↓
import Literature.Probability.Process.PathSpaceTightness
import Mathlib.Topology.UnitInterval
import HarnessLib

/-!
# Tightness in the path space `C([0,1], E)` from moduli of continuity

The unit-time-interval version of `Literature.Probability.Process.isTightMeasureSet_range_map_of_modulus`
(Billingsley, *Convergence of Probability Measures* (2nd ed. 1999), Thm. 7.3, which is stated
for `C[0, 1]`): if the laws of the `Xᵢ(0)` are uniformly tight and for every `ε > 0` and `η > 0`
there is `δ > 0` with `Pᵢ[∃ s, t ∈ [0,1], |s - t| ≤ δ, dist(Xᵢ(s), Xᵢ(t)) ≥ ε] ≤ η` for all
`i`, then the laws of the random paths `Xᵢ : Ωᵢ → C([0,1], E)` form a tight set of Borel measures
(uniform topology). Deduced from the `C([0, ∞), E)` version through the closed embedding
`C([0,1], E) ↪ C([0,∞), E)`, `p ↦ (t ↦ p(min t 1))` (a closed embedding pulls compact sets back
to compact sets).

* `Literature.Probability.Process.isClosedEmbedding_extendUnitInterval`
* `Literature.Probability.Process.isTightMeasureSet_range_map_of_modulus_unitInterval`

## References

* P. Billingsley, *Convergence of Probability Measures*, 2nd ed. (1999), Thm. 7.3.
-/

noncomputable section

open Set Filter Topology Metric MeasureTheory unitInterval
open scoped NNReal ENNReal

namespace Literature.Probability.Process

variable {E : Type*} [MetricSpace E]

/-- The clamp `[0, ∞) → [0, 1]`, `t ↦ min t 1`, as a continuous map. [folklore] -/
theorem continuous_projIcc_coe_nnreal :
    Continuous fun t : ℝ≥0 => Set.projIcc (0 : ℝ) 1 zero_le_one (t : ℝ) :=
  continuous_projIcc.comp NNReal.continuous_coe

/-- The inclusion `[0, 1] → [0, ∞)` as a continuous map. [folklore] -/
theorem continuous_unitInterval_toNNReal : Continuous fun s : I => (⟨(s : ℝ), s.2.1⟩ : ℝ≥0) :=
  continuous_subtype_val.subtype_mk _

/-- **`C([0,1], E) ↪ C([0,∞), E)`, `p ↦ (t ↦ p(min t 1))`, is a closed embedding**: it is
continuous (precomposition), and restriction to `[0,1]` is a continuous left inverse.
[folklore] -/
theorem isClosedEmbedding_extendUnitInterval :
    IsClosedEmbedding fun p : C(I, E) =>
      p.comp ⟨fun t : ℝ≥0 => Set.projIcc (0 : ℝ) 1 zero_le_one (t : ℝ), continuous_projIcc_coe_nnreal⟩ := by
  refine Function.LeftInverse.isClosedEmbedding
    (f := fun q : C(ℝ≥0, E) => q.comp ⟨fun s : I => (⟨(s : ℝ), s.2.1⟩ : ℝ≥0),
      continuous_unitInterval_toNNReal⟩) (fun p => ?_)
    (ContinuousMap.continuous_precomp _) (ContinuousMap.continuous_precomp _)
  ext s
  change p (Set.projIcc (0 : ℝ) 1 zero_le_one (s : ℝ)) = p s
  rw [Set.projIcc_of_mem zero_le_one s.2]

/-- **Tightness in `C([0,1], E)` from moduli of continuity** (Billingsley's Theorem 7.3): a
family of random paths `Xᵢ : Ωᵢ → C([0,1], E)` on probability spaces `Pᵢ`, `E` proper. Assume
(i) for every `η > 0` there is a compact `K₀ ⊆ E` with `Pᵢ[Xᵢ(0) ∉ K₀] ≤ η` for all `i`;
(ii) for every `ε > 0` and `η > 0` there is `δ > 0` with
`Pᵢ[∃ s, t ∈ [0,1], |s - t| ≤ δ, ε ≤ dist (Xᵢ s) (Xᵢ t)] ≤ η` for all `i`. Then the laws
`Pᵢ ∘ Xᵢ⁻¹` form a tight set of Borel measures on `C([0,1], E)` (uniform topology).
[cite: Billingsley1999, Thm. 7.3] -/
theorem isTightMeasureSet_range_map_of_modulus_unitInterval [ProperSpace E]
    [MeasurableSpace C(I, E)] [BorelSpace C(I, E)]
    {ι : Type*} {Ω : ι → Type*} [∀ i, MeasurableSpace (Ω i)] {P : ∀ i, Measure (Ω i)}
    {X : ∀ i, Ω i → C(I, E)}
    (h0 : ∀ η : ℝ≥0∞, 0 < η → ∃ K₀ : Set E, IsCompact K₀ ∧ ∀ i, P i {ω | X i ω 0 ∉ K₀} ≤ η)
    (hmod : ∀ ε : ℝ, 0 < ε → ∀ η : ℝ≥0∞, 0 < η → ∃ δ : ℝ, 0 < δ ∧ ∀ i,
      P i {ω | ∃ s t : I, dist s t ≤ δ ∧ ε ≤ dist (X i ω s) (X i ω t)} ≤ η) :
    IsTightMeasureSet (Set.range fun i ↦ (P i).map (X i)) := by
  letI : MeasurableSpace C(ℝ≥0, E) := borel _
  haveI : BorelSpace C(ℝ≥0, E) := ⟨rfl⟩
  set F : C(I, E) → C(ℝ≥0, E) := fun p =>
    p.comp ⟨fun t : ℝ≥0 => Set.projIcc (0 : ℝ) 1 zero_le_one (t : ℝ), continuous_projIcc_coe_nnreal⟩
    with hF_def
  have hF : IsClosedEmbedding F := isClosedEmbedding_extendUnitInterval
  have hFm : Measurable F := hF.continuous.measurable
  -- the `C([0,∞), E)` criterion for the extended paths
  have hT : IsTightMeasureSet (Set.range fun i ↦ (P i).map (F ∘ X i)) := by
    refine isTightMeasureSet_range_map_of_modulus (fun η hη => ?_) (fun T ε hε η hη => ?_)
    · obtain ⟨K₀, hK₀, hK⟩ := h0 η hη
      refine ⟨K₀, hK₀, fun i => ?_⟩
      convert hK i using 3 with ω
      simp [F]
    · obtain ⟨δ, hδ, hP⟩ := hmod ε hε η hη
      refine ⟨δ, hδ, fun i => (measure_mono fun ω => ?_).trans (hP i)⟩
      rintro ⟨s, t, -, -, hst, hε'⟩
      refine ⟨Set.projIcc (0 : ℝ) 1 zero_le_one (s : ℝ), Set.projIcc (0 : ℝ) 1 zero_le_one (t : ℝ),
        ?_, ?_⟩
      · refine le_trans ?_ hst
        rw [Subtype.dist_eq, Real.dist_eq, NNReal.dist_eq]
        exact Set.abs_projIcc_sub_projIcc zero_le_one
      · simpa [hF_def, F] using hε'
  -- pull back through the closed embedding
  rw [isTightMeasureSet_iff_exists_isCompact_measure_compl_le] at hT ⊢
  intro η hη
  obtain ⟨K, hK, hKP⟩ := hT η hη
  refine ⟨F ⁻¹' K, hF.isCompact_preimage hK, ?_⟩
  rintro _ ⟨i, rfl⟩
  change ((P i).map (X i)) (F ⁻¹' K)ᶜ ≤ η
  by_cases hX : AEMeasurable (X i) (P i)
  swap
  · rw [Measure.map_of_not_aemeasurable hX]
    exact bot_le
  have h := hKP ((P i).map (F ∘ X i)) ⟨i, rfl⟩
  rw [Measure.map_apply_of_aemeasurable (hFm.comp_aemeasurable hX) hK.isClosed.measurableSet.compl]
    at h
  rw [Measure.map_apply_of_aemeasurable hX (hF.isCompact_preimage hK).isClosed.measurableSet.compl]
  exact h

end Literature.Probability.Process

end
↑
All lines with the word "import" should be copied from the material above.

import Literature.Probability.Process.PathSpaceTightness
import Mathlib.Topology.UnitInterval
import HarnessLib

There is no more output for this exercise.